# The data:
/-- **The baby-step budget**: the residual after the descent is out-advanced by `Bb ≥ 32 KN²` six-gapped steps.
[cite: BuchmannWilliams1988, §3 (semantics of the class-group table; supporting lemma)] -/
theorem num_baby_budget {prec KN Bb : ℕ} {LB C : ℝ} (hprec : 9 ≤ prec) (hKN48 : 48 ≤ KN) (hLB : 11 * LB + 1 ≤ KN)
    (hLB0 : 0 ≤ LB) (hBb : 32 * KN ^ 2 ≤ Bb) (hC : C ≤ 2 ^ prec * (18 * KN * LB + KN) + 18 * KN) :
    C < 2 ^ prec * ((Bb / 6 : ℕ) : ℝ) * Real.log 2 - Bb := by
  have h2p := num_two_pow_ge hprec
  have hl2 := Real.log_two_gt_d9
  have hl2' := Real.log_two_lt_d9
  have hKN' : (48 : ℝ) ≤ KN := by exact_mod_cast hKN48
  have hBb' : (32 : ℝ) * (KN : ℝ) ^ 2 ≤ Bb := by exact_mod_cast hBb
  have hd6 := num_div_six Bb
  -- lower bound for the right-hand side
  have hR : ((Bb : ℝ) - 5) / 6 * (2 ^ prec * Real.log 2) - Bb ≤ 2 ^ prec * ((Bb / 6 : ℕ) : ℝ) * Real.log 2 - Bb := by
    have : ((Bb : ℝ) - 5) / 6 ≤ ((Bb / 6 : ℕ) : ℝ) := by linarith
    nlinarith [mul_le_mul_of_nonneg_right this (by positivity : (0 : ℝ) ≤ 2 ^ prec * Real.log 2)]
  -- the coefficient of `Bb` is positive
  have hcoef : (58 : ℝ) ≤ 2 ^ prec * Real.log 2 / 6 - 1 := by
    rw [le_sub_iff_add_le, le_div_iff₀ (by norm_num)]; nlinarith
  have hLB' : LB ≤ (KN - 1) / 11 := by rw [le_div_iff₀ (by norm_num)]; linarith
  have hL : C ≤ 2 ^ prec * (18 * KN * ((KN - 1) / 11) + KN) + 18 * KN := by
    refine hC.trans ?_
    have : 18 * (KN : ℝ) * LB ≤ 18 * KN * ((KN - 1) / 11) := by nlinarith
    nlinarith
  have key : 2 ^ prec * (18 * (KN : ℝ) * ((KN - 1) / 11) + KN) + 18 * KN <
      ((Bb : ℝ) - 5) / 6 * (2 ^ prec * Real.log 2) - Bb := by
    -- `Bb (c) - (5/6) 2^prec log 2` with `Bb ≥ 32 KN²`, `c ≥ 58`
    have e : ((Bb : ℝ) - 5) / 6 * (2 ^ prec * Real.log 2) - Bb =
        Bb * (2 ^ prec * Real.log 2 / 6 - 1) - 5 / 6 * (2 ^ prec * Real.log 2) := by ring
    rw [e]
    have h1 : (32 : ℝ) * KN ^ 2 * (2 ^ prec * Real.log 2 / 6 - 1) ≤ Bb * (2 ^ prec * Real.log 2 / 6 - 1) :=
      mul_le_mul_of_nonneg_right hBb' (by linarith)
    have h2 : (2 : ℝ) ^ prec * (18 * KN * ((KN - 1) / 11) + KN) ≤ 2 ^ prec * (1.7 * KN ^ 2) := by
      apply mul_le_mul_of_nonneg_left _ (by positivity); nlinarith
    have h3 : (32 : ℝ) * KN ^ 2 * (2 ^ prec * Real.log 2 / 6 - 1) ≥ 32 * KN ^ 2 * (2 ^ prec * 0.115) - 32 * KN ^ 2 := by
      nlinarith [mul_le_mul_of_nonneg_left hl2.le (by positivity : (0 : ℝ) ≤ 2 ^ prec * KN ^ 2)]
    nlinarith [mul_le_mul_of_nonneg_right h2p (by positivity : (0 : ℝ) ≤ KN ^ 2),
      mul_le_mul_of_nonneg_right h2p (by positivity : (0 : ℝ) ≤ KN)]
  linarith

/-- **The number of fired baby steps is at most `20 KN²`.**
[cite: BuchmannWilliams1988, §3 (semantics of the class-group table; supporting lemma)] -/
theorem num_nmax {prec KN n : ℕ} {LB C : ℝ} (hprec : 9 ≤ prec) (hKN48 : 48 ≤ KN) (hLB : 11 * LB + 1 ≤ KN)
    (hLB0 : 0 ≤ LB) (hC : C ≤ 2 ^ prec * (18 * KN * LB + KN) + 18 * KN)
    (hn : 2 ^ prec * ((n / 6 : ℕ) : ℝ) * Real.log 2 - n ≤ C) : (n : ℝ) ≤ 20 * (KN : ℝ) ^ 2 := by
  have h2p := num_two_pow_ge hprec
  have hl2 := Real.log_two_gt_d9
  have hl2' := Real.log_two_lt_d9
  have hKN' : (48 : ℝ) ≤ KN := by exact_mod_cast hKN48
  have hd6 := num_div_six n
  have hLB' : LB ≤ (KN - 1) / 11 := by rw [le_div_iff₀ (by norm_num)]; linarith
  have hL : C ≤ 2 ^ prec * (1.7 * (KN : ℝ) ^ 2) + 18 * KN := by
    refine hC.trans ?_
    have : 18 * (KN : ℝ) * LB ≤ 18 * KN * ((KN - 1) / 11) := by nlinarith
    have h2 : (2 : ℝ) ^ prec * (18 * KN * ((KN - 1) / 11) + KN) ≤ 2 ^ prec * (1.7 * KN ^ 2) := by
      apply mul_le_mul_of_nonneg_left _ (by positivity); nlinarith
    nlinarith
  have hn' : ((n : ℝ) - 5) / 6 * (2 ^ prec * Real.log 2) - n ≤ C := by
    have : ((n : ℝ) - 5) / 6 ≤ ((n / 6 : ℕ) : ℝ) := by linarith
    nlinarith [mul_le_mul_of_nonneg_right this (by positivity : (0 : ℝ) ≤ 2 ^ prec * Real.log 2)]
  by_contra hcon
  push Not at hcon
  have hcoef : (0.115 : ℝ) * 2 ^ prec - 1 ≤ 2 ^ prec * Real.log 2 / 6 - 1 := by
    rw [sub_le_sub_iff_right, le_div_iff₀ (by norm_num)]; nlinarith
  have e : ((n : ℝ) - 5) / 6 * (2 ^ prec * Real.log 2) - n = n * (2 ^ prec * Real.log 2 / 6 - 1) - 5 / 6 * (2 ^ prec * Real.log 2) := by
    ring
  rw [e] at hn'
  have h1 : (20 : ℝ) * KN ^ 2 * (0.115 * 2 ^ prec - 1) ≤ n * (2 ^ prec * Real.log 2 / 6 - 1) := by
    calc (20 : ℝ) * KN ^ 2 * (0.115 * 2 ^ prec - 1) ≤ 20 * KN ^ 2 * (2 ^ prec * Real.log 2 / 6 - 1) :=
          mul_le_mul_of_nonneg_left hcoef (by positivity)
      _ ≤ n * (2 ^ prec * Real.log 2 / 6 - 1) := mul_le_mul_of_nonneg_right hcon.le (by linarith)
  nlinarith [mul_le_mul_of_nonneg_right h2p (by positivity : (0 : ℝ) ≤ KN ^ 2),
    mul_le_mul_of_nonneg_right h2p (by positivity : (0 : ℝ) ≤ KN)]

/-- **High ladder levels never fire**: `2 Rint < p_i + KInt` for `i > 6 LD + 9`.
[cite: BuchmannWilliams1988, §3 (semantics of the class-group table; supporting lemma)] -/
theorem num_levels {prec LD i : ℕ} {KInt Rint p d : ℝ} (hpi : (2 ^ i + 1) * KInt ≤ p) (hKInt : 2 ^ prec ≤ KInt)
    (hi : 6 * LD + 9 < i) (hR : 2 * Rint ≤ 2 ^ prec * (2 * d ^ 6 + 2)) (hd0 : 0 ≤ d) (hd : d < 2 ^ LD) :
    2 * Rint < p + KInt := by
  have hK0 : 0 < KInt := lt_of_lt_of_le (by positivity) hKInt
  have hd6 : d ^ 6 < (2 : ℝ) ^ (6 * LD) := by
    calc d ^ 6 < ((2 : ℝ) ^ LD) ^ 6 := pow_lt_pow_left₀ hd hd0 (by norm_num)
      _ = 2 ^ (6 * LD) := by rw [← pow_mul, mul_comm]
  have h2i : (2 : ℝ) ^ (6 * LD + 10) ≤ 2 ^ i := pow_le_pow_right₀ (by norm_num) hi
  have e : (2 : ℝ) ^ (6 * LD + 10) = 2 ^ (6 * LD) * 1024 := by rw [pow_add]; norm_num
  have h1 : 2 * (d ^ 6) + 2 < (2 : ℝ) ^ (6 * LD + 10) := by
    rw [e]
    have : (1 : ℝ) ≤ 2 ^ (6 * LD) := one_le_pow₀ (by norm_num)
    nlinarith
  calc 2 * Rint ≤ 2 ^ prec * (2 * d ^ 6 + 2) := hR
    _ < 2 ^ prec * 2 ^ i := mul_lt_mul_of_pos_left (h1.trans_le h2i) (by positivity)
    _ ≤ KInt * 2 ^ i := mul_le_mul_of_nonneg_right hKInt (by positivity)
    _ ≤ p := by nlinarith
    _ < p + KInt := by linarith

end Literature.Computability.Cryptography.CubicClassSampling.LinnikStubs

end Part4

/-!
## Part 5 — port of `Summits/QuantumAdvantage/QuantumAdvantage/Theorems/LinnikCubicClassGroupsPureCubicClassGroupFBQPStubClassTableSemWalkPkg.lean` (3 declarations kept)

# `LinnikCubicClassGroups.PureCubicClassGroupFBQP` () — stub `stub_classTableSem`, part WALK

Declarations of this Part (verbatim port; each keeps its own docstring and citation): `walk_consts`, `walk_Rint`, `walk_package`.
-/

section Part5

namespace Literature.Computability.Cryptography.CubicClassSampling.LinnikStubs

open scoped _root_.NumberField nonZeroDivisors
open _root_.NumberField
open Literature.NumberTheory.CubicFields
open Literature.NumberTheory.CubicFields.PureCubicCodes (Canon Mem)
open Literature.NumberTheory.NumberFields.PureCubic (abs_discr_le ne_zero_of_squarefree_mul)
open Literature.Computability.Cryptography
open Literature.Computability.Cryptography.CubicClassTable
open Literature.Computability.Cryptography.CubicClassTable.WalkFns

section Walk

variable {K : Type} [Field K] [NumberField K] {θ : K} {σ₁ : K →+* ℝ} {σ₂ : K →+* ℂ} {F : WalkFns} {I : Inst}
variable (hdeg : Module.finrank ℚ K = 3) (hσ₂ : ∃ z : K, starRingEnd ℂ (σ₂ z) ≠ σ₂ z)
  (ε : (𝓞 K)ˣ) (hε : 1 < σ₁ (algebraMap (𝓞 K) K ε))
  (hab : Squarefree (I.a * I.b)) (hab1 : I.a * I.b ≠ 1) (hθ : θ ^ 3 = ((I.a * I.b ^ 2 : ℕ) : K))
  (hred : RedSem F I.a I.b K θ σ₁ σ₂) (hprod : ProdSpec I.a I.b K θ F.latProd)
  {cap : ℕ} (hcap : (243 * I.a ^ 2 * I.b ^ 2) ^ 2 ≤ cap) (hprec : 4 * Nat.size (I.a * I.b) + 8 ≤ I.prec)
  (hord : Canon I.ord) (hordm : ∀ φ : K, Mem θ I.b I.ord φ ↔ IsIntegral ℤ φ)
  (h6 : ∀ A : FractionalIdeal (𝓞 K)⁰ K, A ≠ 0 → ∀ x₀ ∈ posRelMinima σ₁ σ₂ A, ∀ i : ℤ,
    2 * σ₁ (voronoiChain σ₁ σ₂ A x₀ i) ≤ σ₁ (voronoiChain σ₁ σ₂ A x₀ (i + 6)))
  (hR6 : Real.log 2 / 6 ≤ Units.regulator K)
  (hs₀ : I.s₀ = 18 * (10 * Nat.size (I.a * I.b) + 48)) (hTdbl : 6 * Nat.size (27 * I.a ^ 2 * I.b ^ 2) + 16 ≤ I.Tdbl)
  (hBb : 32 * (10 * Nat.size (I.a * I.b) + 48) ^ 2 ≤ I.Bb) (hmargin : I.margin = 0)
  (hr : |(I.r : ℝ) - 2 ^ I.k * Units.regulator K| ≤ 1) (hk4 : 4 ≤ I.k) (hks : I.k + I.s ≤ I.prec)

include hdeg hab hab1 hθ hprec in
/-- `11 LB + 1 ≤ KN`, `prec ≥ 9`, `|d_K| ≤ 2^prec`, `|d_K| < 2^LD`.
[cite: BuchmannWilliams1988, §3 (semantics of the class-group table; supporting lemma)] -/
theorem walk_consts :
    11 * Real.log (3 * Real.sqrt |(discr K : ℝ)|) + 1 ≤ ((10 * Nat.size (I.a * I.b) + 48 : ℕ) : ℝ) ∧ 9 ≤ I.prec ∧
      |(discr K : ℝ)| < 2 ^ Nat.size (27 * I.a ^ 2 * I.b ^ 2) ∧ 0 < |(discr K : ℝ)| := by
  obtain ⟨ha, hb⟩ := ne_zero_of_squarefree_mul hab
  have hd0 : 0 < |(discr K : ℝ)| := by rw [← Int.cast_abs]; exact_mod_cast abs_pos.mpr (discr_ne_zero K)
  have hd27 : |(discr K : ℝ)| ≤ 27 * (I.a : ℝ) ^ 2 * (I.b : ℝ) ^ 2 := by
    have h := abs_discr_le hdeg hab hab1 hθ
    rw [← Int.cast_abs]; exact_mod_cast h
  obtain ⟨h9, -, hK, -⟩ := walkParams_bounds ha hb hprec hd0 hd27
  refine ⟨?_, h9, ?_, hd0⟩
  · have h2 : (0 : ℝ) < 2 ^ I.prec := by positivity
    push_cast at hK ⊢
    nlinarith
  · calc |(discr K : ℝ)| ≤ ((27 * I.a ^ 2 * I.b ^ 2 : ℕ) : ℝ) := by push_cast; exact hd27
      _ < 2 ^ Nat.size (27 * I.a ^ 2 * I.b ^ 2) := by exact_mod_cast Nat.lt_size_self _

# Problem statement:
If the word "Cryptography" appears in a line above, copy that line.

# Exercise response:
end Literature.Computability.Cryptography.CubicClassSampling.LinnikStubs
namespace Literature.Computability.Cryptography.CubicClassSampling.LinnikStubs
open Literature.Computability.Cryptography
open Literature.Computability.Cryptography.CubicClassTable
open Literature.Computability.Cryptography.CubicClassTable.WalkFns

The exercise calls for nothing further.